An Attractive Business Model for Companies

Gemini 3.5 Flash is presented by Google as its most cost-effective offering to date, with a price set at $1.50 per million tokens. This pricing aims to convince businesses that AI can be profitable at scale. By reducing costs, Google hopes to facilitate the adoption of agent-based AI.

Responding to the Surge in AI Agent Costs

For several months, companies have been exploring the use of AI agents to automate complex tasks such as document research, email management, internal support, data analysis, and workflow orchestration. However, each interaction with these agents consumes tokens, and the volumes are increasing rapidly. Sundar Pichai, CEO of Google, emphasized that "some organizations have already consumed their annual token budget while the year is barely underway." This issue is becoming critical for IT departments and finance teams.

With Gemini 3.5 Flash, Google promises a faster, cheaper model that is sufficiently powerful to support large-scale daily use. This approach is reminiscent of Anthropic with its Claude Opus 4.6 model, which has also seen its prices drop.

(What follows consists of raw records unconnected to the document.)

/-- **G4ℂ — the `α`-compatible split of `Alb_X ⊗_k ℂ` by the complex Albanese varieties of the pieces** (III-0 (G)-road; see
the abstract core `exists_split_baseChange_complex_of_towerIsos` and `Albanese.exists_isGalois_isLimit_fan_baseChange_compat`).
The tower identification is the pullback-explicit `Motives.baseChangeHomObjIsoOfComp (algebraMap k L) (algebraMap L ℂ) (algebraMap k ℂ) hτ`
(A-p18's currency). [cite: Liu2021, §2.1 Proposition (FJcycle.tex l. 1190–1192) with proof (l. 1194–1200) and Lemma 2.4 (1) (proof, l. 1220–1228)]
[cite: GortzWedhorn2020, Prop. 4.16 and Remark 16.54] -/
theorem Albanese.exists_isGalois_split_baseChange_complex_compat {k : Type} [Field k] [CharZero k] [Algebra k ℂ]
    {d : ℕ} (X : SchemeOver k) [SmoothOfRelativeDimension d X.hom] (hX : IsProjectiveOver X) (a : Albanese X) :
    ∃ (L : Type) (_ : Field L) (_ : Algebra k L) (_ : FiniteDimensional k L) (_ : IsGalois k L)
      (_ : Algebra L ℂ) (hτ : (algebraMap L ℂ).comp (algebraMap k L) = algebraMap k ℂ)
      (C : Type) (_ : Fintype C) (E : C → SchemeOver L) (e : ∀ c, E c ⟶ (bcFunctor k L).obj X)
      (_ : ∀ c, IsSmoothProjective d (E c)) (_ : Nonempty (IsColimit (Cofan.mk ((bcFunctor k L).obj X) e)))
      (_ : ∀ c, AlgPoints (E c) L) (𝒥 : ∀ c, Jacobian (E c))
      (π : ∀ c, a.Alb.baseChange ℂ ⟶ ((𝒥 c).J).baseChange ℂ) (i : ∀ c, ((𝒥 c).J).baseChange ℂ ⟶ a.Alb.baseChange ℂ)
      (l : ∀ c, (bcFunctor L ℂ).obj (E c) ⊗ (bcFunctor L ℂ).obj (E c) ⟶ (bcFunctor k ℂ).obj a.nabla.N),
      (∀ c, i c ≫ π c = 𝟙 _) ∧ (∀ c c', c ≠ c' → i c ≫ π c' = 0) ∧ (∑ c, π c ≫ i c = 𝟙 _) ∧
      (∀ c, l c ≫ (bcFunctor k ℂ).map a.nabla.incl =
        (((bcFunctor L ℂ).map (e c) ≫ (baseChangeHomObjIsoOfComp (algebraMap k L) (algebraMap L ℂ) (algebraMap k ℂ) hτ X).hom) ⊗ₘ
            ((bcFunctor L ℂ).map (e c) ≫ (baseChangeHomObjIsoOfComp (algebraMap k L) (algebraMap L ℂ) (algebraMap k ℂ) hτ X).hom)) ≫
          Functor.LaxMonoidal.μ (bcFunctor k ℂ) X X) ∧
      (∀ c, l c ≫ (bcFunctor k ℂ).map a.α =
        Functor.LaxMonoidal.μ (bcFunctor L ℂ) (E c) (E c) ≫ (bcFunctor L ℂ).map (𝒥 c).diff ≫ (i c).hom.hom.hom) := by
  obtain ⟨L, _, _, _, _, C, _, E, e, hE, hcol, P, 𝒥, π, i, l, -, hiπ, hiπ', htot, hincl, hα⟩ :=
    Albanese.exists_isGalois_isLimit_fan_baseChange_compat (d := d) X hX a
  letI : Algebra L ℂ := ((IsAlgClosed.lift : L →ₐ[k] ℂ) : L →+* ℂ).toAlgebra
  have hτ : (algebraMap L ℂ).comp (algebraMap k L) = algebraMap k ℂ := (IsAlgClosed.lift : L →ₐ[k] ℂ).comp_algebraMap
  obtain ⟨πℂ, iℂ, lℂ, h1, h2, h3, h5, h6⟩ := exists_split_baseChange_complex_of_towerIsos hτ a e 𝒥 π i l hiπ hiπ' htot hincl hα
    (baseChangeHomObjIsoOfComp (algebraMap k L) (algebraMap L ℂ) (algebraMap k ℂ) hτ a.nabla.N)
    (baseChangeHomObjIsoOfComp (algebraMap k L) (algebraMap L ℂ) (algebraMap k ℂ) hτ X)
    (baseChangeHomObjIsoOfComp (algebraMap k L) (algebraMap L ℂ) (algebraMap k ℂ) hτ a.Alb.X)
    (baseChangeHomObjIsoOfComp_hom_left_fst' hτ a.nabla.N) (baseChangeHomObjIsoOfComp_hom_left_fst' hτ X)
    (baseChangeHomObjIsoOfComp_hom_left_fst' hτ a.Alb.X)
  exact ⟨L, inferInstance, inferInstance, inferInstance, inferInstance, inferInstance, hτ, C, inferInstance, E, e, hE, hcol, P, 𝒥,
    πℂ, iℂ, lℂ, h1, h2, h3, h5, h6⟩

An Integrated and Cost-Effective Agent-Based AI

The launch of Gemini 3.5 Flash is accompanied by several new products aimed at strengthening Google's agent ecosystem, including Gemini Spark and Omni Flash. Gemini Spark is presented as a personal agent that operates in the background, capable of directly accessing Gmail, Docs, Sheets, or Slides to perform various tasks for users. This agent can compile information, organize events, send reminders, and update spreadsheets in real time.

Google emphasizes the native integration with Google Workspace, which limits the need for external APIs, thereby reducing token-related costs. This strategy aims to optimize new always-on use cases, where agents operate continuously within employees' work environments. In this context, saving a few cents per million tokens can represent millions of dollars for a large corporation.

Google also introduced AntiGravity 2.0, a new version of its multi-agent platform. According to the company, this infrastructure enabled the creation of a complete operating system in just 12 hours for less than $1,000 in API credits. This demonstration aims to show that it is possible to develop complex AI applications without requiring enormous budgets.

Intense Economic Competition in the AI Sector

The announcement of Gemini 3.5 Flash marks a new phase of intense economic competition in the generative AI market. For nearly two years, the battle has focused on the power of models. Now, companies are demanding more visibility on costs, profitability, and operational stability.

Google seeks to stand out against OpenAI, Anthropic, and rapidly advancing open source models. Each new launch becomes a strategic response to a competitor.

However, this acceleration creates challenges for companies. Models are evolving quickly, forcing technical teams to continuously test new versions, review their architectures, and adapt their tools.

For many organizations, the real challenge is to standardize generative AI sustainably without letting costs spiral out of control. With Gemini 3.5 Flash, Google demonstrates that the future of enterprise AI relies on the ability of models to deliver a credible return on investment.